A new deep learning model accurately predicts the postoperative vault of phakic implantable collamer lenses (ICLs). This AI tool ensures most predictions fall within a clinically acceptable range for ICL vault.
Area of Science:
- Ophthalmology
- Artificial Intelligence
- Medical Imaging
Background:
- Phakic implantable collamer lenses (ICLs) are used for refractive error correction.

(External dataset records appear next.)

/-! ## §3 h⋆ and the registered stub from the deep low-level charts -/

/-- ★★★ **hStab⋆'s ROW FROM THE DEEP LOW-LEVEL CHARTS** (§2 ∘ ✓`avgStability_star_of_lowCharts`). [cite: Balaban1985Averaging, Props 1-3 (122)-(126) p.36] -/
theorem avgStability_star_of_deepLowCharts
    (hDeep : open Literature.MathematicalPhysics.QuantumFieldTheory.Balaban1983to89 Literature.MathematicalPhysics.QuantumFieldTheory.Balaban1983to89.T3ContinuumYM3Torus in ∀ (L : ℕ), ∃ T : ℝ, 0 < T ∧ ∀ (b₀ p₀ : ℝ), 0 < b₀ → 2 < p₀ → ∃ γ₂ : ℝ, 0 < γ₂ ∧ ∀ (F : T3Family) (γ : ℝ), F.L = L → 0 < γ → γ ≤ γ₂ → ∀ (K j : ℕ), 1 ≤ j → j + 3 ≤ K → K < 3 * (j + 1) → ∀ (a : Plaq (F.P K) (j + 1)) (U U' : GaugeField (F.P K) 0 (Matrix.specialUnitaryGroup (Fin 2) ℂ)), (∀ (i : ℕ) (q : Plaq (F.P K) i), i < j + 1 → Site.tdist (fun k => ((((q.src k).val * F.L ^ i : ℕ)) : ZMod ((F.P K).sitesPerDir 0))) (fun k => ((((a.src k).val * F.L ^ (j + 1) : ℕ)) : ZMod ((F.P K).sitesPerDir 0))) + 64 * F.L ^ i ≤ 64 * F.L ^ (j + 1) → GaugeGroup.dist1 (GaugeField.plaqHol (Averaging.iter (fun i' => BlockAveraging.blockAvg (P := F.P K) (j := i') T3UnitLawDensityEML.ℰp) i U) q) < T3UnitScaleTilt.θBal F.L γ b₀ p₀ (K - i)) → (∀ (i : ℕ) (q : Plaq (F.P K) i), i < j + 1 → Site.tdist (fun k => ((((q.src k).val * F.L ^ i : ℕ)) : ZMod ((F.P K).sitesPerDir 0))) (fun k => ((((a.src k).val * F.L ^ (j + 1) : ℕ)) : ZMod ((F.P K).sitesPerDir 0))) + 64 * F.L ^ i ≤ 64 * F.L ^ (j + 1) → GaugeGroup.dist1 (GaugeField.plaqHol (Averaging.iter (fun i' => BlockAveraging.blockAvg (P := F.P K) (j := i') T3UnitLawDensityEML.ℰp) i U') q) < T3UnitScaleTilt.θBal F.L γ b₀ p₀ (K - i)) → (∀ k : GaugeTransf (F.P K) 0 (Matrix.specialUnitaryGroup (Fin 2) ℂ), (∑ b : PBond (F.P K) 0, if (∀ k, (b.src k - ((((a.src k).val * F.L ^ (j + 1) : ℕ)) : ZMod ((F.P K).sitesPerDir 0)) + ((8 * F.L ^ (j + 1) : ℕ) : ZMod ((F.P K).sitesPerDir 0))).val < 17 * F.L ^ (j + 1)) ∧ (∀ k, (b.tgt k - ((((a.src k).val * F.L ^ (j + 1) : ℕ)) : ZMod ((F.P K).sitesPerDir 0)) + ((8 * F.L ^ (j + 1) : ℕ) : ZMod ((F.P K).sitesPerDir 0))).val < 17 * F.L ^ (j + 1)) then GaugeGroup.dist1 (U b * (U' b)⁻¹) ^ 2 else 0) ≤ (∑ b : PBond (F.P K) 0, if (∀ k, (b.src k - ((((a.src k).val * F.L ^ (j + 1) : ℕ)) : ZMod ((F.P K).sitesPerDir 0)) + ((8 * F.L ^ (j + 1) : ℕ) : ZMod ((F.P K).sitesPerDir 0))).val < 17 * F.L ^ (j + 1)) ∧ (∀ k, (b.tgt k - ((((a.src k).val * F.L ^ (j + 1) : ℕ)) : ZMod ((F.P K).sitesPerDir 0)) + ((8 * F.L ^ (j + 1) : ℕ) : ZMod ((F.P K).sitesPerDir 0))).val < 17 * F.L ^ (j + 1)) then GaugeGroup.dist1 (U b * (GaugeField.gaugeAct k U' b)⁻¹) ^ 2 else 0)) → Real.sqrt (∑ b : PBond (F.P K) 0, if (∀ k, (b.src k - ((((a.src k).val * F.L ^ (j + 1) : ℕ)) : ZMod ((F.P K).sitesPerDir 0)) + ((8 * F.L ^ (j + 1) : ℕ) : ZMod ((F.P K).sitesPerDir 0))).val < 17 * F.L ^ (j + 1)) ∧ (∀ k, (b.tgt k - ((((a.src k).val * F.L ^ (j + 1) : ℕ)) : ZMod ((F.P K).sitesPerDir 0)) + ((8 * F.L ^ (j + 1) : ℕ) : ZMod ((F.P K).sitesPerDir 0))).val < 17 * F.L ^ (j + 1)) then GaugeGroup.dist1 (U b * (U' b)⁻¹) ^ 2 else 0) ≤ T * Real.sqrt ((F.L : ℝ) ^ (j + 1)) * T3UnitScaleTilt.θBal F.L γ b₀ p₀ (K - j) → ∃ m : ℕ → ℕ, (∀ i, m i ≤ m (i + 1)) ∧ m j ≤ F.L ^ (j + 1) ∧ ∃ σ : ℕ → ℝ, (∀ i, i < j → 0 ≤ σ i ∧ σ i ≤ 1 / (2 * 10 ^ 7 * (L : ℝ) ^ 4)) ∧ (∑ i ∈ Finset.range j, σ i ≤ 1 / (2 * 10 ^ 7 * (L : ℝ) ^ 7)) ∧ ∀ i, i < j → ∀ h : GaugeTransf (F.P K) i (Matrix.specialUnitaryGroup (Fin 2) ℂ), (∀ k' : GaugeTransf (F.P K) i (Matrix.specialUnitaryGroup (Fin 2) ℂ), (∑ b : PBond (F.P K) i, if b ∈ Finset.univ.filter (fun b : PBond (F.P K) i => Site.tdist (fun k => ((((b.src k).val * F.L ^ i : ℕ)) : ZMod ((F.P K).sitesPerDir 0))) (fun k => ((((a.src k).val * F.L ^ (j + 1) : ℕ)) : ZMod ((F.P K).sitesPerDir 0))) + 2 * F.L ^ (i + 1) + m i ≤ 8 * F.L ^ (j + 1)) then GaugeGroup.dist1 (Averaging.iter (fun i' => BlockAveraging.blockAvg (P := F.P K) (j := i') T3UnitLawDensityEML.ℰp) i U b * (GaugeField.gaugeAct h (Averaging.iter (fun i' => BlockAveraging.blockAvg (P := F.P K) (j := i') T3UnitLawDensityEML.ℰp) i U') b)⁻¹) ^ 2 else 0) ≤ ∑ b : PBond (F.P K) i, if b ∈ Finset.univ.filter (fun b : PBond (F.P K) i => Site.tdist (fun k => ((((b.src k).val * F.L ^ i : ℕ)) : ZMod ((F.P K).sitesPerDir 0))) (fun k => ((((a.src k).val * F.L ^ (j + 1) : ℕ)) : ZMod ((F.P K).sitesPerDir 0))) + 2 * F.L ^ (i + 1) + m i ≤ 8 * F.L ^ (j + 1)) then GaugeGroup.dist1 (Averaging.iter (fun i' => BlockAveraging.blockAvg (P := F.P K) (j := i') T3UnitLawDensityEML.ℰp) i U b * (GaugeField.gaugeAct k' (GaugeField.gaugeAct h (Averaging.iter (fun i' => BlockAveraging.blockAvg (P := F.P K) (j := i') T3UnitLawDensityEML.ℰp) i U')) b)⁻¹) ^ 2 else 0) → ∑ b ∈ Finset.univ.filter (fun b : PBond (F.P K) i => Site.tdist (fun k => ((((b.src k).val * F.L ^ i : ℕ)) : ZMod ((F.P K).sitesPerDir 0))) (fun k => ((((a.src k).val * F.L ^ (j + 1) : ℕ)) : ZMod ((F.P K).sitesPerDir 0))) + 2 * F.L ^ (i + 1) + m i ≤ 8 * F.L ^ (j + 1)), ‖BlockAveragingEMLLinearisedBackground.pertVar (Averaging.iter (fun i' => BlockAveraging.blockAvg (P := F.P K) (j := i') T3UnitLawDensityEML.ℰp) i U) (GaugeField.gaugeAct h (Averaging.iter (fun i' => BlockAveraging.blockAvg (P := F.P K) (j := i') T3UnitLawDensityEML.ℰp) i U')) b‖ ^ 2 ≤ 4 * ((F.L : ℝ) ^ i)⁻¹ * (∑ b : PBond (F.P K) 0, if (∀ k, (b.src k - ((((a.src k).val * F.L ^ (j + 1) : ℕ)) : ZMod ((F.P K).sitesPerDir 0)) + ((8 * F.L ^ (j + 1) : ℕ) : ZMod ((F.P K).sitesPerDir 0))).val < 17 * F.L ^ (j + 1)) ∧ (∀ k, (b.tgt k - ((((a.src k).val * F.L ^ (j + 1) : ℕ)) : ZMod ((F.P K).sitesPerDir 0)) + ((8 * F.L ^ (j + 1) : ℕ) : ZMod ((F.P K).sitesPerDir 0))).val < 17 * F.L ^ (j + 1)) then GaugeGroup.dist1 (U b * (U' b)⁻¹) ^ 2 else 0) → (1 / (10 ^ 8 * (L : ℝ) ^ 7)) ^ 2 * (4 / 9) ^ i < 4 * ((F.L : ℝ) ^ i)⁻¹ * (∑ b : PBond (F.P K) 0, if (∀ k, (b.src k - ((((a.src k).val * F.L ^ (j + 1) : ℕ)) : ZMod ((F.P K).sitesPerDir 0)) + ((8 * F.L ^ (j + 1) : ℕ) : ZMod ((F.P K).sitesPerDir 0))).val < 17 * F.L ^ (j + 1)) ∧ (∀ k, (b.tgt k - ((((a.src k).val * F.L ^ (j + 1) : ℕ)) : ZMod ((F.P K).sitesPerDir 0)) + ((8 * F.L ^ (j + 1) : ℕ) : ZMod ((F.P K).sitesPerDir 0))).val < 17 * F.L ^ (j + 1)) then GaugeGroup.dist1 (U b * (U' b)⁻¹) ^ 2 else 0) → ∀ c ∈ Finset.univ.filter (fun b : PBond (F.P K) (i + 1) => Site.tdist (fun k => ((((b.src k).val * F.L ^ (i + 1) : ℕ)) : ZMod ((F.P K).sitesPerDir 0))) (fun k => ((((a.src k).val * F.L ^ (j + 1) : ℕ)) : ZMod ((F.P K).sitesPerDir 0))) + 2 * F.L ^ (i + 1 + 1) + m (i + 1) ≤ 8 * F.L ^ (j + 1)), ∀ b ∈ Finset.univ.filter (fun b : PBond (F.P K) i => blockOf b.src = c.src ∨ blockOf b.src = c.tgt), ‖BlockAveragingEMLLinearisedBackground.pertVar (Averaging.iter (fun i' => BlockAveraging.blockAvg (P := F.P K) (j := i') T3UnitLawDensityEML.ℰp) i U) (GaugeField.gaugeAct h (Averaging.iter (fun i' => BlockAveraging.blockAvg (P := F.P K) (j := i') T3UnitLawDensityEML.ℰp) i U')) b‖ ≤ σ i) :
    open Literature.MathematicalPhysics.QuantumFieldTheory.Balaban1983to89 Literature.MathematicalPhysics.QuantumFieldTheory.Balaban1983to89.T3ContinuumYM3Torus in ∀ (L : ℕ), ∃ T : ℝ, 0 < T ∧ ∃ CS : ℝ, 0 ≤ CS ∧ ∀ (b₀ p₀ : ℝ), 0 < b₀ → 2 < p₀ → ∃ γ₁ : ℝ, 0 < γ₁ ∧ γ₁ ≤ 1 ∧ ∀ (F : T3Family) (γ : ℝ), F.L = L → 0 < γ → γ ≤ γ₁ → ∀ (K j : ℕ), 1 ≤ j → j + 3 ≤ K → ∀ (a : Plaq (F.P K) (j + 1)) (U U' : GaugeField (F.P K) 0 (Matrix.specialUnitaryGroup (Fin 2) ℂ)), (∀ (i : ℕ) (q : Plaq (F.P K) i), i < j + 1 → Site.tdist (fun k => ((((q.src k).val * F.L ^ i : ℕ)) : ZMod ((F.P K).sitesPerDir 0))) (fun k => ((((a.src k).val * F.L ^ (j + 1) : ℕ)) : ZMod ((F.P K).sitesPerDir 0))) + 64 * F.L ^ i ≤ 64 * F.L ^ (j + 1) → GaugeGroup.dist1 (GaugeField.plaqHol (Averaging.iter (fun i' => BlockAveraging.blockAvg (P := F.P K) (j := i') T3UnitLawDensityEML.ℰp) i U) q) < T3UnitScaleTilt.θBal F.L γ b₀ p₀ (K - i)) → (∀ (i : ℕ) (q : Plaq (F.P K) i), i < j + 1 → Site.tdist (fun k => ((((q.src k).val * F.L ^ i : ℕ)) : ZMod ((F.P K).sitesPerDir 0))) (fun k => ((((a.src k).val * F.L ^ (j + 1) : ℕ)) : ZMod ((F.P K).sitesPerDir 0))) + 64 * F.L ^ i ≤ 64 * F.L ^ (j + 1) → GaugeGroup.dist1 (GaugeField.plaqHol (Averaging.iter (fun i' => BlockAveraging.blockAvg (P := F.P K) (j := i') T3UnitLawDensityEML.ℰp) i U') q) < T3UnitScaleTilt.θBal F.L γ b₀ p₀ (K - i)) → (∀ k : GaugeTransf (F.P K) 0 (Matrix.specialUnitaryGroup (Fin 2) ℂ), (∑ b : PBond (F.P K) 0, if (∀ k, (b.src k - ((((a.src k).val * F.L ^ (j + 1) : ℕ)) : ZMod ((F.P K).sitesPerDir 0)) + ((8 * F.L ^ (j + 1) : ℕ) : ZMod ((F.P K).sitesPerDir 0))).val < 17 * F.L ^ (j + 1)) ∧ (∀ k, (b.tgt k - ((((a.src k).val * F.L ^ (j + 1) : ℕ)) : ZMod ((F.P K).sitesPerDir 0)) + ((8 * F.L ^ (j + 1) : ℕ) : ZMod ((F.P K).sitesPerDir 0))).val < 17 * F.L ^ (j + 1)) then GaugeGroup.dist1 (U b * (U' b)⁻¹) ^ 2 else 0) ≤ (∑ b : PBond (F.P K) 0, if (∀ k, (b.src k - ((((a.src k).val * F.L ^ (j + 1) : ℕ)) : ZMod ((F.P K).sitesPerDir 0)) + ((8 * F.L ^ (j + 1) : ℕ) : ZMod ((F.P K).sitesPerDir 0))).val < 17 * F.L ^ (j + 1)) ∧ (∀ k, (b.tgt k - ((((a.src k).val * F.L ^ (j + 1) : ℕ)) : ZMod ((F.P K).sitesPerDir 0)) + ((8 * F.L ^ (j + 1) : ℕ) : ZMod ((F.P K).sitesPerDir 0))).val < 17 * F.L ^ (j + 1)) then GaugeGroup.dist1 (U b * (GaugeField.gaugeAct k U' b)⁻¹) ^ 2 else 0)) → Real.sqrt (∑ b : PBond (F.P K) 0, if (∀ k, (b.src k - ((((a.src k).val * F.L ^ (j + 1) : ℕ)) : ZMod ((F.P K).sitesPerDir 0)) + ((8 * F.L ^ (j + 1) : ℕ) : ZMod ((F.P K).sitesPerDir 0))).val < 17 * F.L ^ (j + 1)) ∧ (∀ k, (b.tgt k - ((((a.src k).val * F.L ^ (j + 1) : ℕ)) : ZMod ((F.P K).sitesPerDir 0)) + ((8 * F.L ^ (j + 1) : ℕ) : ZMod ((F.P K).sitesPerDir 0))).val < 17 * F.L ^ (j + 1)) then GaugeGroup.dist1 (U b * (U' b)⁻¹) ^ 2 else 0) ≤ T * Real.sqrt ((F.L : ℝ) ^ (j + 1)) * T3UnitScaleTilt.θBal F.L γ b₀ p₀ (K - j) → ∃ h : GaugeTransf (F.P K) j (Matrix.specialUnitaryGroup (Fin 2) ℂ), ∀ c : PBond (F.P K) (j + 1), (c = ⟨a.src, a.μ⟩ ∨ c = ⟨a.src.shift a.μ, a.ν⟩ ∨ c = ⟨a.src.shift a.ν, a.μ⟩ ∨ c = ⟨a.src, a.ν⟩) → ∀ b : PBond (F.P K) j, (blockOf b.src = c.src ∨ blockOf b.src = c.tgt) → (blockOf b.tgt = c.src ∨ blockOf b.tgt = c.tgt) → GaugeGroup.dist1 (Averaging.iter (fun i' => BlockAveraging.blockAvg (P := F.P K) (j := i') T3UnitLawDensityEML.ℰp) j U b * (GaugeField.gaugeAct h (Averaging.iter (fun i' => BlockAveraging.blockAvg (P := F.P K) (j := i') T3UnitLawDensityEML.ℰp) j U') b)⁻¹) ≤ CS / Real.sqrt ((F.L : ℝ) ^ (j + 1)) * Real.sqrt (∑ b : PBond (F.P K) 0, if (∀ k, (b.src k - ((((a.src k).val * F.L ^ (j + 1) : ℕ)) : ZMod ((F.P K).sitesPerDir 0)) + ((8 * F.L ^ (j + 1) : ℕ) : ZMod ((F.P K).sitesPerDir 0))).val < 17 * F.L ^ (j + 1)) ∧ (∀ k, (b.tgt k - ((((a.src k).val * F.L ^ (j + 1) : ℕ)) : ZMod ((F.P K).sitesPerDir 0)) + ((8 * F.L ^ (j + 1) : ℕ) : ZMod ((F.P K).sitesPerDir 0))).val < 17 * F.L ^ (j + 1)) then GaugeGroup.dist1 (U b * (U' b)⁻¹) ^ 2 else 0) :=
  avgStability_star_of_lowCharts (lowCharts_of_deepLowCharts hDeep)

- Accurate prediction of postoperative vault is crucial for ICL outcomes.
- Current methods for vault prediction may have limitations.
Purpose of the Study:
- To develop and validate a deep learning model for predicting postoperative ICL vault.
- To assess the accuracy of the model across different ICL sizes.
Main Methods:
- A retrospective machine learning study was conducted.
- A neural network was trained using preoperative ultrasound images, patient demographics, and postoperative vault data.
- Data from 437 eyes of 221 patients were utilized.
Main Results:
- The deep learning model demonstrated high prediction accuracy for ICL vault.
- Mean absolute errors ranged from 66.3 μm to 103 μm for different ICL sizes.
- Over 96% of predictions were within a clinically acceptable 500 μm margin for most ICL sizes.
Conclusions:
- The developed deep learning model accurately predicts postoperative ICL vault.
- The model's predictions fall within clinically acceptable margins, aiding surgical planning.
- This AI approach shows promise for improving refractive surgery outcomes.